10. Venedik Bienali Uluslararası Mimarlık Sergisi bu defa çok zorlu bir işin üstesinden gelmeye çalışıyor. Bu bienalin ortaya koyduğu sorunsal belki de en iyi, London School of Economics'ten Saskia Sassen'in bienal kataloguna yazdığı "Neden şehirler önemli" başlıklı makaleden çıkarılabilir.

Öneri şu: "Şehirlerin durumunu kavramak". Şehirlerde ulusal düzeylerden çok farklı çalışan yeni dinamiklerin ortaya çıkışı söz konusu. Küresel dinamiklerin şehirlerde materyalize olması, şehir ekonomisi, şehirlerin ekonomik yaratıcılıkları, devletlerin şehirler üzerindeki hakimiyetlerini kaybetmeleri. Aynı zamanda yeni alternatiflerin ortaya çıkışı: Örneğin yaratıcı sektörlerin ve yeni tür işler yapan profesyonellerin şirketler üzerinden değil, şehirlerin enformel üretim alanları üzerinden ileri kapitalizmle bütünleşmeleri.
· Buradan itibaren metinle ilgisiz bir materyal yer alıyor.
/-
Copyright: literature formalisation for the harness. Statements follow the cited text.
-/
import Literature.AlgebraicGeometry.CossartPiltant200819.PrimaryContraction2008
import Literature.AlgebraicGeometry.CossartPiltant200819.NormalModelAbove2008
import Literature.AlgebraicGeometry.CossartPiltant200819.ConjugateStability2008
import HarnessLib

/-!
# Cossart–Piltant 2008, Lemma 9.4 (journal 9.2), case `e = l`: the assembly from PRINTED leaves

Bookkeeping only (one-line compositions). After `NormalModelAbove2008.normalModelAboveLe_holds`
(`R̃₀ ⊆` a local model of `W`: `CP2008.NormalModelAboveLe` PROVED) and
`ConjugateStability2008.conjugateStability_holds` (the criterion `CP2008.ConjugateStability`
PROVED), the assemblies of `StableModelCriterion2008.lean` / `PrimaryContraction2008.lean` lose
both cell-made bookkeeping binders. What remains behind Lemma 9.4 (`CP2008.TamePrimeDescent`,
itself the cited named fact of the printed lemma) is, over an arbitrary ground field `k`
(the lemma's hypotheses `[L : K] = l` prime, `l ≠ char k` unchanged):
* `DescentBelowInertiaField` — Prop 9.3 (printed statement);
* `TamePrimeDescentViaStableModel` — the argument of HAL p. 30, l. 16–65 (printed);
* `Cofinality` — Cor 4.6 (printed);
* `PrimaryTransformRankOne` — this directory's transport of [Fu1997, Thm 3.6] to an arbitrary
  ground field (prose (T0)–(T5) in `PrimaryContraction2008.lean`; for `k = k̄` it is Fu's printed
  theorem, `primaryTransformRankOne_of_fu_of_isAlgClosed`), resp. `FuPrimaryTransform` itself in
  the `k = k̄` corollary;
* `GStableUniformizationInertialRankOne` — the OPEN residual of (S3\*) in rational rank one
  (not established in print; no counterexample known).
Nothing in this file is a new mathematical claim; no statement of [CP2008] is asserted.

## Sources
- [CossartPiltant2008] HAL hal-00139124v1: Lemma 9.4 and its proof (p. 29–30), Prop 9.3, Cor 4.6.
- [Fu1997] D. Fu, Local weak simultaneous resolution for high rational ranks, J. Algebra 194
  (1997) 614–630, Thm 3.6.
-/

namespace Literature.AlgebraicGeometry.CossartPiltant200819.CP2008

open Literature.AlgebraicGeometry.Resolution
open scoped Pointwise IntermediateField

universe u

/-- **(S3\*) for `W` fixed by `Gal(L/K)`, any `k`, rank one, `rat.rk W ≥ 2`, from printed leaves
and the transport** (PROVED bookkeeping): `gStableUniformizationAbove_of_primary_rankOne` with
`NormalModelAboveLe` and `ConjugateStability` discharged by their proofs.
[cite: CossartPiltant2008, Lemma 9.4 proof (HAL p. 30, l. 14–16), Cor 4.6 (HAL p. 15)] -/
theorem gStableUniformizationAbove_of_printed_leaves_rankOne (hcof : Cofinality.{u})
    (hFu : PrimaryTransformRankOne.{u})
    {k K : Type u} [Field k] [Field K] [Algebra k K]
    (hfg : (⊤ : IntermediateField k K).FG) (htr : Algebra.trdeg k K = 3)
    {L : Type u} [Field L] [Algebra K L] [Algebra k L] [IsScalarTower k K L]
    [FiniteDimensional K L] (W : ValuationSubring L) (hk : ∀ c : k, algebraMap k L c ∈ W)
    (hrk : Nonempty W.valuation.RankOne) (hres : residueTrdeg k W hk = 0)
    (hrr : (2 : Cardinal) ≤ ratRank W)
    (hfix : ∀ σ : L ≃ₐ[K] L, σ • W = W) (hLU : IsLocallyUniformizable k L W)
    (R₀ : Subalgebra k K) (hR₀ : IsNormalLocalModelOf k K (W.comap (algebraMap K L)) R₀) :
    GStableUniformizationAbove (K := K) W R₀ :=
  gStableUniformizationAbove_of_primary_rankOne hcof normalModelAboveLe_holds hFu
    conjugateStability_holds hfg htr W hk hrk hres hrr hfix hLU R₀ hR₀

/-- **Lemma 9.4 restricted to `rat.rk W ≥ 2`, any `k`, from printed leaves and the transport**
(PROVED bookkeeping). [cite: CossartPiltant2008, Lemma 9.4 (HAL p. 29–30)] -/
theorem tamePrimeDescentRatRankTwo_of_printed_leaves (h93 : DescentBelowInertiaField.{u})
    (h₁ : TamePrimeDescentViaStableModel.{u}) (hcof : Cofinality.{u})
    (hFu : PrimaryTransformRankOne.{u}) : TamePrimeDescentRatRankTwo.{u} :=
  tamePrimeDescentRatRankTwo_of_leaves h93 h₁ hcof normalModelAboveLe_holds hFu
    conjugateStability_holds

/-- **Lemma 9.4 for `k = k̄`, `rat.rk W ≥ 2`, from PRINTED statements only** (PROVED
bookkeeping): Prop 9.3, HAL p. 30 l. 16–65, Cor 4.6 and [Fu1997, Thm 3.6].
[cite: CossartPiltant2008, Lemma 9.4 (HAL p. 29–30); Fu1997, Thm 3.6] -/
theorem tamePrimeDescentHighRank_of_printed_leaves (h93 : DescentBelowInertiaField.{u})
    (h₁ : TamePrimeDescentViaStableModel.{u}) (hcof : Cofinality.{u})
    (hFu : FuPrimaryTransform.{u}) : TamePrimeDescentHighRank.{u} :=
  tamePrimeDescentHighRank_of_leaves h93 h₁ hcof normalModelAboveLe_holds hFu
    conjugateStability_holds

/-- **(S3\*) for inertial `W`, any `k`, from printed leaves, the transport and the rank-one
residual** (PROVED bookkeeping).
[cite: CossartPiltant2008, Lemma 9.4 proof (HAL p. 30, l. 11–16)] -/
theorem gStableUniformizationInertial_of_printed_leaves (hcof : Cofinality.{u})
    (hFu : PrimaryTransformRankOne.{u}) (h1 : GStableUniformizationInertialRankOne.{u}) :
    GStableUniformizationInertial.{u} :=
  gStableUniformizationInertial_of_leaves hcof normalModelAboveLe_holds hFu
    conjugateStability_holds h1

/-- **Lemma 9.4 (`TamePrimeDescent`) over an arbitrary ground field from printed leaves, the
transport and the rank-one residual** (PROVED bookkeeping): the dependency statement of the
directory for the case `e = l` — Lemma 9.4 ⇐ {Prop 9.3, HAL p. 30 l. 16–65, Cor 4.6,
`PrimaryTransformRankOne`, (S3\*) in rational rank one}.
[cite: CossartPiltant2008, Lemma 9.4 (HAL p. 29–30)] -/
theorem tamePrimeDescent_of_printed_leaves (h93 : DescentBelowInertiaField.{u})
    (h₁ : TamePrimeDescentViaStableModel.{u}) (hcof : Cofinality.{u})
    (hFu : PrimaryTransformRankOne.{u}) (h1 : GStableUniformizationInertialRankOne.{u}) :
    TamePrimeDescent.{u} :=
  tamePrimeDescent_of_leaves_of_rankOne h93 h₁ hcof normalModelAboveLe_holds hFu
    conjugateStability_holds h1

end Literature.AlgebraicGeometry.CossartPiltant200819.CP2008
Serginin giriş bölümü de bu değişimi tartışmaya açıyor: "Dünyanın geleceğini şehirler belirleyecek. 1910'larda yüzde 10'larda olan kentli nüfus, bugün yüzde 50'lere tırmanıyor, 2000'li yılların ortalarına doğru yüzde 75'lere çıkacak..." Şehirlerin ulusal ve küresel ölçekte kazandığı yeni pozisyon, dünyanın onlar üzerinden yeni bir sosyal örgütlenmeye doğru gittiğini gösteriyor. Belki de bu tartışmaya katılmak için ilk önce bienalin ne yaptığına ve Venedik'e neler kazandırdığına bir bakmak lazım: Bugün fosil bir kente dönüşme potansiyeline karşı bienalin Venedik'i canlandırdığı, hatta küresel bir merkez haline getirdiği söylenebilir. Kentin tarihi, hafızası özgürleştirilerek, güncel sanat için küresel çekim alanına dönüştürülmek için kullanılıyor. Kentin tersanesi yalnızca bir bienal mekânı değil, aynı zamanda bu tartışmaların da küresel bir toplanma, gösteri merkezi olmuş durumda. Bugün neredeyse İstanbul'un bir ilçesinin yarısı kadar nüfusu kalmış olan bu küçük kent üstlendiği misyon ile azman kentlere meydan okuyor.

Bienal mekânı
Kentin güneydoğu ucunda, tarihi tersane binaları içinde yer alan sergiler, konferanslar, güncel sanat projeleri ile süren Venedik Bienali, tanınmış işadamlarının (Bienal Dostları) da içinde bulunduğu Venedik Bienali Vakfı tarafından düzenleniyor. Bu etkinliklerin ana mekânı haline gelmiş bulunan tersane ise tamamen esnek ve farklı etkinliklere açık bir kullanıma tahsis edilmiş. 'Avrupa Birliği Kültürel Mirası Koruma Ödülü' alan yapıların bir bölümünde bir taraftan üretim hâlâ devam ederken, bir bölümü ise herhangi sabit bir işleve veya bir kuruma, ya da bir kuruluşun özel kullanım amacına bağlı olmaksızın, kentin kültürel bir merkez haline gelmesine adanmış bir etkinlikler mekânı haline getirilmiş.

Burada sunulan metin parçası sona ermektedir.